Quickstart: R functions with SQL machine learning

Applies to: yesSQL Server 2016 (13.x) and later YesAzure SQL Managed Instance

In this quickstart, you'll learn how to use R mathematical and utility functions with SQL Server Machine Learning Services or on Big Data Clusters. Statistical functions are often complicated to implement in T-SQL, but can be done in R with only a few lines of code.

In this quickstart, you'll learn how to use R mathematical and utility functions with SQL Server Machine Learning Services. Statistical functions are often complicated to implement in T-SQL, but can be done in R with only a few lines of code.

In this quickstart, you'll learn how to use R mathematical and utility functions with SQL Server R Services. Statistical functions are often complicated to implement in T-SQL, but can be done in R with only a few lines of code.

In this quickstart, you'll learn how to use data structures and data types when using R in Azure SQL Managed Instance Machine Learning Services. You'll learn about moving data between R and SQL Managed Instance, and the common issues that might occur.

Prerequisites

You need the following prerequisites to run this quickstart.

  • A tool for running SQL queries that contain R scripts. This quickstart uses Azure Data Studio.

Create a stored procedure to generate random numbers

For simplicity, let's use the R stats package, that's installed and loaded by default.
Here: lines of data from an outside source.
/-- **`|Θ̃|_B = 1` EXACTLY at every spec** (`≤ 1` Prop. 9.4.1, `≥ 1` saturation along the root tower, p430929). So Thm. 9.2.1's
conclusion `|ξ|_0^{ℓ⋆} ≤ |Θ̃|_B` is saturated at every one-prime spec. [claim: Joshi2023ATS2Local, status: disputed] -/
theorem size_thetaLocus_of_eq_one :
    (prototypeDatumOf p n ξ h0 h1).size (prototypeDatumOf p n ξ h0 h1).thetaLocus = 1 :=
  le_antisymm (size_thetaLocus_of_le_one p n ξ h0 h1) (rootTowerOf p n ξ h0 h1).one_le_size_thetaLocus

/-- Thm. 9.2.1 (`prototypeBound`) HOLDS at the spec, through the canonical point — and trivially, `|Θ̃|_B` being `1`.
[claim: Joshi2023ATS2Local, status: disputed] -/
theorem prototypeBound_of :
    ((((prototypeDatumOf p n ξ h0 h1).abs0 (prototypeDatumOf p n ξ h0 h1).xi) ^ (prototypeDatumOf p n ξ h0 h1).lstar : ℝ) :
        EReal) ≤ (prototypeDatumOf p n ξ h0 h1).size (prototypeDatumOf p n ξ h0 h1).thetaLocus :=
  (prototypeDatumOf p n ξ h0 h1).prototypeBound (canonicalPointOf p n ξ h0 h1)

/-- **Every value `log|ξ|_0 = −r·log p`, `r ∈ ℚ_{>0}`, is attained** by a nonzero `ξ` of the open unit ball of `Q̄_p` (elements of
every rational norm exponent, E-t3's `Model.exists_norm_eq_rpow`). [folklore] -/
theorem exists_xi_log_norm_eq (r : ℚ) (hr : 0 < r) :
    ∃ ξ : PadicAlgCl p, ξ ≠ 0 ∧ ‖ξ‖ < 1 ∧ Real.log ‖ξ‖ = -((r : ℝ) * Real.log p) := by
  obtain ⟨c, hc0, hc⟩ := exists_norm_eq_rpow p (-r)
  have hp1 : (1 : ℝ) < p := by exact_mod_cast hp.out.one_lt
  refine ⟨c, hc0, ?_, ?_⟩
  · rw [hc]
    push_cast
    exact Real.rpow_lt_one_of_one_lt_of_neg hp1 (neg_neg_of_pos (by exact_mod_cast hr))
  · rw [hc, Real.log_rpow (lt_trans one_pos hp1)]
    push_cast
    ring

/-- **Row Y-25, packaged — the one-prime inputs of [J-IIp] Thm. 9.2.1 are INSTANTIATED at every genuine spec**: for every prime `p`,
every `ℓ⋆ = n + 1 ≥ 1` and every `r ∈ ℚ_{>0}` there is a prototype datum over `Q̄_p` with `ℓ⋆ = n + 1`, `log|ξ|_0 = −r·log p`, a
canonical point, a root tower, Thm. 9.2.1's bound and `|Θ̃|_B = 1`. A satisfiability witness; nothing about which spec the intended
situation produces. [claim: Joshi2023ATS2Local, status: disputed] -/
theorem thm921_inputs_at_spec (r : ℚ) (hr : 0 < r) :
    ∃ J : PrototypeDatum (PadicAlgCl p) (PadicAlgCl p → PadicAlgCl p) (PadicAlgCl p) (PadicAlgCl p) (fun _ => PadicAlgCl p) Unit,
      J.lstar = n + 1 ∧ Real.log (J.abs0 J.xi) = -((r : ℝ) * Real.log p) ∧ Nonempty J.CanonicalPoint ∧ Nonempty J.RootTower ∧
        (((J.abs0 J.xi) ^ J.lstar : ℝ) : EReal) ≤ J.size J.thetaLocus ∧ J.size J.thetaLocus = 1 := by
  obtain ⟨ξ, h0, h1, hξ⟩ := exists_xi_log_norm_eq p r hr
  exact ⟨prototypeDatumOf p n ξ h0 h1, rfl, by rw [log_abs0_xi_of, hξ], ⟨canonicalPointOf p n ξ h0 h1⟩,
    ⟨rootTowerOf p n ξ h0 h1⟩, prototypeBound_of p n ξ h0 h1, size_thetaLocus_of_eq_one p n ξ h0 h1⟩

end Model

/-! ## 2. The dictionary at an ARBITRARY setting and place (row Y-08) -/

section AnyDatum

variable {F B E0 : Type} [Field F] [CommRing B] [Field E0] {Y : Type} {K : Y → Type} [∀ y, Field (K y)] {G : Type}
  {J : PrototypeDatum F B E0 Y K G} {T : ThetaIndex} {S : Situation T} {P : Cor312.Setting S} {vQ₀ : T.VQ}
The package contains hundreds of functions for common statistical tasks, among them the rnorm function, which generates a specified number of random numbers using the normal distribution, given a standard deviation and mean.

For example, the following R code returns 100 numbers on a mean of 50, given a standard deviation of 3.

as.data.frame(rnorm(100, mean = 50, sd = 3));

To call this line of R from T-SQL, add the R function in the R script parameter of sp_execute_external_script, like this:

EXECUTE sp_execute_external_script
      @language = N'R'
    , @script = N'
         OutputDataSet <- as.data.frame(rnorm(100, mean = 50, sd =3));'
    , @input_data_1 = N'   ;'
      WITH RESULT SETS (([Density] float NOT NULL));

What if you'd like to make it easier to generate a different set of random numbers?

That's easy when combined with T-SQL. You define a stored procedure that gets the arguments from the user, then pass those arguments into the R script as variables.

CREATE PROCEDURE MyRNorm (
    @param1 INT
    , @param2 INT
    , @param3 INT
    )
AS
EXECUTE sp_execute_external_script @language = N'R'
    , @script = N'
	     OutputDataSet <- as.data.frame(rnorm(mynumbers, mymean, mysd));'
    , @input_data_1 = N'   ;'
    , @params = N' @mynumbers int, @mymean int, @mysd int'
    , @mynumbers = @param1
    , @mymean = @param2
    , @mysd = @param3
WITH RESULT SETS(([Density] FLOAT NOT NULL));
  • The first line defines each of the SQL input parameters that are required when the stored procedure is executed.

  • The line beginning with @params defines all variables used by the R code, and the corresponding SQL data types.

  • The lines that immediately follow map the SQL parameter names to the corresponding R variable names.

Now that you've wrapped the R function in a stored procedure, you can easily call the function and pass in different values, like this:

EXECUTE MyRNorm @param1 = 100,@param2 = 50, @param3 = 3

Use R utility functions for troubleshooting

The utils package, installed by default, provides a variety of utility functions for investigating the current R environment. These functions can be useful if you're finding discrepancies in the way your R code performs in SQL Server and in outside environments.

For example, you might use the system timing functions in R, such as system.time and proc.time, to capture the time used by R processes and analyze performance issues. For an example, see the tutorial Create Data Features where R timing functions are embedded in the solution.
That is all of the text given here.